Jackson quickly lent his support to the old man’s efforts to control the frenzied yanks of a tonne of muscle on the line.
Suddenly the line went slack and Salty shouted to J.P. to watch the line.
‘He’s coming about!’ yelled Salty. ‘If he decides he wants to show us how strong he is, and you’re in the way of that line, it’ll slice you in two!’
‘If he goes anywhere north of us, shout,’ called J.P. ‘That’ll be my chance to go for Brooke!’
Salty let out a grumble, which wasn’t too far removed from the sound the engines of The Oceanaut made when they were first fired up. He still didn’t agree with J.P.’s plan to go in after his daughter but there wasn’t much else he could do either.

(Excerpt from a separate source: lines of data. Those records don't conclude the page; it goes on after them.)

import Mathlib
import HarnessLib

/-!
# Weighted order ideals `F_ρ = (uᵏ y₂ᵃ y₃ᵇ : k + d(a+b) ≥ ρ)` and their intersection

Topic: `Literature/AlgebraicGeometry/Resolution`. First piece of the completion-free treatment of
the "standard arguments" in the termination proof of Cossart–Piltant 2008, Prop. 4.4 (p. 11: an
infinite chain of near points with `τ = 2` follows a formal curve `Γ`, and then `Γ ⊆ Σ`): for
elements `u, y₂, y₃` of a commutative ring (in the application a regular system of parameters of
`𝒪_{X,x}`, `Γ = V(y₂, y₃)`), an integer weight `d ≥ 1` (`u` of weight `1`, `y₂, y₃` of weight
`d`) and `ρ ∈ ℕ`, the ideal `weightedIdeal u y₂ y₃ d ρ` generated by the monomials
`uᵏ y₂ᵃ y₃ᵇ` with `k + d(a+b) ≥ ρ` — Hironaka's `{f : δ(f; u; y) ≥ d}`-type ideals
(Hironaka 1967; CoP1 p. 11 uses the polyhedron `Δ(J; u; y)` they define). PROVED:

* `monomial_mem_weightedIdeal`, `weightedIdeal_antitone`, `weightedIdeal_mul_le` (the `F_ρ` form a
  multiplicative filtration), `pow_span_le_weightedIdeal` (`(u, y₂, y₃)^ρ ⊆ F_ρ`);
* `weightedIdeal_le_sup` — `F^{(d)}_{dμ} ⊆ (y₂, y₃)^μ + (u^d)`;
* `iInf_weightedIdeal_le` — **`⋂_{d ≥ 1} F^{(d)}_{dμ} ⊆ (y₂, y₃)^μ`** in a Noetherian local ring with
  `u ∈ 𝔪` (Krull's intersection theorem in `R/(y₂, y₃)^μ`): an ideal lying in all the weighted
  ideals `F^{(d)}_{dμ}` has order `≥ μ` along `V(y₂, y₃)`.

## Sources

* H. Hironaka, *Characteristic polyhedra of singularities*, J. Math. Kyoto Univ. 7 (1967) 251–293.
  [Hironaka1967]
* V. Cossart, O. Piltant, J. Algebra 320 (2008), proof of Prop. 4.4, p. 11. [CossartPiltant2008]
-/

noncomputable section

open IsLocalRing

namespace Literature.AlgebraicGeometry.Resolution

universe u

variable {R : Type u} [CommRing R] (u y₂ y₃ : R)

/-- **The weighted order ideal** `F_ρ^{(d)} = (uᵏ y₂ᵃ y₃ᵇ : k + d(a + b) ≥ ρ)` (`u` of weight
`1`, `y₂, y₃` of weight `d`). [cite: Hironaka1967, §1] -/
def weightedIdeal (d ρ : ℕ) : Ideal R :=
  Ideal.span {m | ∃ k a b : ℕ, ρ ≤ k + d * (a + b) ∧ m = u ^ k * y₂ ^ a * y₃ ^ b}

/-- Monomials of weight `≥ ρ` lie in `F_ρ`. [folklore] -/
theorem monomial_mem_weightedIdeal {d ρ k a b : ℕ} (h : ρ ≤ k + d * (a + b)) :
    u ^ k * y₂ ^ a * y₃ ^ b ∈ weightedIdeal u y₂ y₃ d ρ :=
  Ideal.subset_span ⟨k, a, b, h, rfl⟩

/-- `F_ρ` decreases with `ρ`. [folklore] -/
theorem weightedIdeal_antitone (d : ℕ) {ρ σ : ℕ} (h : ρ ≤ σ) :
    weightedIdeal u y₂ y₃ d σ ≤ weightedIdeal u y₂ y₃ d ρ := by
  refine Ideal.span_le.mpr ?_
  rintro _ ⟨k, a, b, hk, rfl⟩
  exact monomial_mem_weightedIdeal u y₂ y₃ (h.trans hk)

/-- **`F_ρ · F_σ ⊆ F_{ρ+σ}`.** [folklore] -/
theorem weightedIdeal_mul_le (d ρ σ : ℕ) :
    weightedIdeal u y₂ y₃ d ρ * weightedIdeal u y₂ y₃ d σ ≤ weightedIdeal u y₂ y₃ d (ρ + σ) := by
  rw [weightedIdeal, weightedIdeal, Ideal.span_mul_span']
  refine Ideal.span_le.mpr ?_
  rintro _ ⟨_, ⟨k, a, b, hk, rfl⟩, _, ⟨k', a', b', hk', rfl⟩, rfl⟩
  have : u ^ k * y₂ ^ a * y₃ ^ b * (u ^ k' * y₂ ^ a' * y₃ ^ b') =
      u ^ (k + k') * y₂ ^ (a + a') * y₃ ^ (b + b') := by ring
  change u ^ k * y₂ ^ a * y₃ ^ b * (u ^ k' * y₂ ^ a' * y₃ ^ b') ∈ _
  rw [this]
  refine monomial_mem_weightedIdeal u y₂ y₃ ?_
  nlinarith

/-- `F_ρ^n ⊆ F_{nρ}`. [folklore] -/
theorem weightedIdeal_pow_le (d ρ : ℕ) (n : ℕ) :
    weightedIdeal u y₂ y₃ d ρ ^ n ≤ weightedIdeal u y₂ y₃ d (n * ρ) := by
  induction n with
  | zero =>
    rw [pow_zero, Nat.zero_mul, Ideal.one_eq_top, top_le_iff, eq_top_iff]
    intro x _
    have h1 : (1 : R) ∈ weightedIdeal u y₂ y₃ d 0 := by
      have := monomial_mem_weightedIdeal u y₂ y₃ (d := d) (ρ := 0) (k := 0) (a := 0) (b := 0) le_rfl
      simpa using this
    simpa using Ideal.mul_mem_left _ x h1
  | succ n ih =>
    rw [pow_succ, Nat.succ_mul]
    exact (Ideal.mul_mono ih le_rfl).trans (weightedIdeal_mul_le u y₂ y₃ d _ _)

/-- `u, y₂, y₃ ∈ F_1` for `d ≥ 1`, hence **`(u, y₂, y₃)^ρ ⊆ F_ρ`**. [folklore] -/
theorem pow_span_le_weightedIdeal {d : ℕ} (hd : 1 ≤ d) (ρ : ℕ) :
    Ideal.span {u, y₂, y₃} ^ ρ ≤ weightedIdeal u y₂ y₃ d ρ := by
  have h1 : Ideal.span {u, y₂, y₃} ≤ weightedIdeal u y₂ y₃ d 1 := by
    refine Ideal.span_le.mpr ?_
    intro m hm
    simp only [Set.mem_insert_iff, Set.mem_singleton_iff] at hm
    rcases hm with rfl | rfl | rfl
    · simpa using monomial_mem_weightedIdeal m y₂ y₃ (d := d) (ρ := 1) (k := 1) (a := 0) (b := 0)
        (by omega)
    · simpa using monomial_mem_weightedIdeal u m y₃ (d := d) (ρ := 1) (k := 0) (a := 1) (b := 0)
        (by omega)
    · simpa using monomial_mem_weightedIdeal u y₂ m (d := d) (ρ := 1) (k := 0) (a := 0) (b := 1)
        (by omega)
  calc Ideal.span {u, y₂, y₃} ^ ρ ≤ weightedIdeal u y₂ y₃ d 1 ^ ρ := Ideal.pow_right_mono h1 ρ
    _ ≤ weightedIdeal u y₂ y₃ d (ρ * 1) := weightedIdeal_pow_le u y₂ y₃ d 1 ρ
    _ = weightedIdeal u y₂ y₃ d ρ := by rw [Nat.mul_one]

/-- **`F^{(d)}_{dμ} ⊆ (y₂, y₃)^μ + (u^d)`**: a monomial `uᵏ y₂ᵃ y₃ᵇ` with `k + d(a+b) ≥ dμ` has
`a + b ≥ μ` or `k ≥ d`. [cite: Hironaka1967, §1] -/
theorem weightedIdeal_le_sup (d μ : ℕ) :
    weightedIdeal u y₂ y₃ d (d * μ) ≤ Ideal.span {y₂, y₃} ^ μ ⊔ Ideal.span {u ^ d} := by
  refine Ideal.span_le.mpr ?_
  rintro _ ⟨k, a, b, hk, rfl⟩
  by_cases hab : μ ≤ a + b
  · refine Ideal.mem_sup_left ?_
    have hy : y₂ ^ a * y₃ ^ b ∈ Ideal.span {y₂, y₃} ^ (a + b) := by
      rw [pow_add]
      exact Ideal.mul_mem_mul (Ideal.pow_mem_pow (Ideal.subset_span (by simp)) a)
        (Ideal.pow_mem_pow (Ideal.subset_span (by simp)) b)
    rw [mul_assoc]
    exact Ideal.mul_mem_left _ _ (Ideal.pow_le_pow_right hab hy)
  · refine Ideal.mem_sup_right ?_
    push Not at hab
    have hk' : d ≤ k := by
      have : d * (a + b) + d ≤ d * μ := by
        have : a + b + 1 ≤ μ := hab
        calc d * (a + b) + d = d * (a + b + 1) := by ring
          _ ≤ d * μ := Nat.mul_le_mul_left d this
      omega
    obtain ⟨c, rfl⟩ := Nat.exists_eq_add_of_le hk'
    rw [pow_add, mul_assoc, mul_assoc]
    exact Ideal.mul_mem_right _ _ (Ideal.subset_span rfl)

/-- **`⋂_{d ≥ 1} F^{(d)}_{dμ} ⊆ (y₂, y₃)^μ`** in a Noetherian local ring with `u ∈ 𝔪` (Krull's
intersection theorem applied to the powers of `(u)` in `R/(y₂, y₃)^μ`). [cite: Hironaka1967, §1]
[cite: CossartPiltant2008, proof of Prop. 4.4, p. 11] -/
theorem iInf_weightedIdeal_le [IsNoetherianRing R] [IsLocalRing R] (hu : u ∈ maximalIdeal R) (μ : ℕ) :
    (⨅ d : ℕ, weightedIdeal u y₂ y₃ (d + 1) ((d + 1) * μ)) ≤ Ideal.span {y₂, y₃} ^ μ := by
  intro f hf
  rw [Ideal.mem_iInf] at hf
  set P : Ideal R := Ideal.span {y₂, y₃} ^ μ with hP
  -- `f ∈ P + (u^{d})` for all `d ≥ 1`, i.e. the image of `f` in `R/P` lies in `⋂ (ū)^d = 0`
  have hmem : ∀ d : ℕ, Ideal.Quotient.mk P f ∈ (Ideal.span {Ideal.Quotient.mk P u}) ^ (d + 1) := by
    intro d
    have h1 := weightedIdeal_le_sup u y₂ y₃ (d + 1) μ (hf d)
    obtain ⟨p, hp, q, hq, hpq⟩ := Submodule.mem_sup.mp h1
    obtain ⟨c, rfl⟩ := Ideal.mem_span_singleton'.mp hq
    rw [← hpq, map_add, Ideal.Quotient.eq_zero_iff_mem.mpr hp, zero_add, map_mul, map_pow,
      Ideal.span_singleton_pow]
    exact Ideal.mul_mem_left _ _ (Ideal.subset_span rfl)
  by_cases hPtop : P = ⊤
  · rw [hPtop]; exact Submodule.mem_top
  haveI : Nontrivial (R ⧸ P) := Ideal.Quotient.nontrivial_iff.mpr hPtop
  haveI : IsLocalRing (R ⧸ P) :=
    IsLocalRing.of_surjective' (Ideal.Quotient.mk P) Ideal.Quotient.mk_surjective
  -- `(ū) ≠ ⊤` since `u ∈ 𝔪 ⊇ P`
  have hI : Ideal.span {Ideal.Quotient.mk P u} ≠ ⊤ := by
    intro htop
    have hunit : IsUnit (Ideal.Quotient.mk P u) := Ideal.span_singleton_eq_top.mp htop
    obtain ⟨v, hv⟩ := hunit.exists_right_inv
    obtain ⟨v, rfl⟩ := Ideal.Quotient.mk_surjective v
    rw [← map_mul, ← map_one (Ideal.Quotient.mk P), Ideal.Quotient.eq] at hv
    have h1 : u * v - 1 ∈ maximalIdeal R := (le_maximalIdeal hPtop) hv
    have h2 : u * v ∈ maximalIdeal R := Ideal.mul_mem_right _ _ hu
    have h3 := sub_mem h2 h1
    rw [sub_sub_cancel] at h3
    exact (maximalIdeal.isMaximal R).ne_top (Ideal.eq_top_of_isUnit_mem _ h3 isUnit_one)
  have hkrull := Ideal.iInf_pow_eq_bot_of_isLocalRing (Ideal.span {Ideal.Quotient.mk P u}) hI
  have hf0 : Ideal.Quotient.mk P f ∈ ⨅ n : ℕ, Ideal.span {Ideal.Quotient.mk P u} ^ n := by
    rw [Ideal.mem_iInf]
    intro n
    cases n with
    | zero => rw [pow_zero, Ideal.one_eq_top]; exact Submodule.mem_top
    | succ n => exact hmem n
  rw [hkrull, Ideal.mem_bot] at hf0
  exact Ideal.Quotient.eq_zero_iff_mem.mp hf0

end Literature.AlgebraicGeometry.Resolution

end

With the line still slack, the Great White appeared beside the boat, drifting slowly past the starboard side. It was the first time that Jackson could take in the scale of the animal. It was more than half the length of The Oceanaut. And it was so close he could smell it, a jagged stench of stale meat that stuck in his nostrils. The shark was under the boat now, moving diagonally, and Salty’s reel was whirling again.
‘I’m going in!’ J.P. shouted, and a moment later he dropped below the stern of the boat.
Brooke had been observing the effects of her father and the crew on their uninvited guest. She had watched as something vaguely resembling her rolled-up beach towel had landed in the water before becoming shark bait. She couldn’t see the fishing line as parts of her diving mask were now steamed up, but she got the general idea. Pound for pound, the engineer in her didn’t rate The Oceanaut’s chances of winning if it came to a tug of war between the boat and the shark.
Still trapped in the crevice of the underwater rock face, Brooke clutched Verne to her, having cut away most of the nylon fishing net. She thought how, if she ever got out of this mess alive, she would advise her father on a new design for a protective fender that could be retro-fitted round all of Verne’s propellers. Brooke had kind of left her dad to fend for himself on the Verne project. She rarely helped him out at all these days; she was too much into her own stuff. No two ways about it, she was a bad daughter.
Note to self, thought Brooke. Apologize to Dad for shark incident. Help Dad with his robots. Tell Dad his sports car was in fact washed out to sea.
Just when Brooke thought she couldn’t feel any more guilty, she spotted the unmistakable shape of her father in a wetsuit leaving the safety of The Oceanaut.
And, unless this was some horrible nightmare, she could also make out the outline of the shark, turning towards him in the distance.
CHAPTER 14
The sensation of forcibly regurgitating a seal was a new one for the shark.
As the huge animal hurtled downwards and the reel ran out of line, the force jerked the mock bait and hook clean out of its stomach.
‘He’s loose, damn it!’ shouted Salty, the metal rod whipping back as all the tension went from it.
The professor felt a surge of fear race through his body. He’d been scared when he had entered the water, but this was different. It was as if his body knew something he didn’t. In any other circumstances he would have stopped and turned round to confirm what his senses were telling him, that a shark was following him. But his daughter was down there and he simply had to get to her.
There are between seventy and a hundred recorded shark attacks a year, he told himself as he swam desperately downwards. And, of those, an average of eight are considered fatal. The odds are in my favour, he thought. Keep swimming.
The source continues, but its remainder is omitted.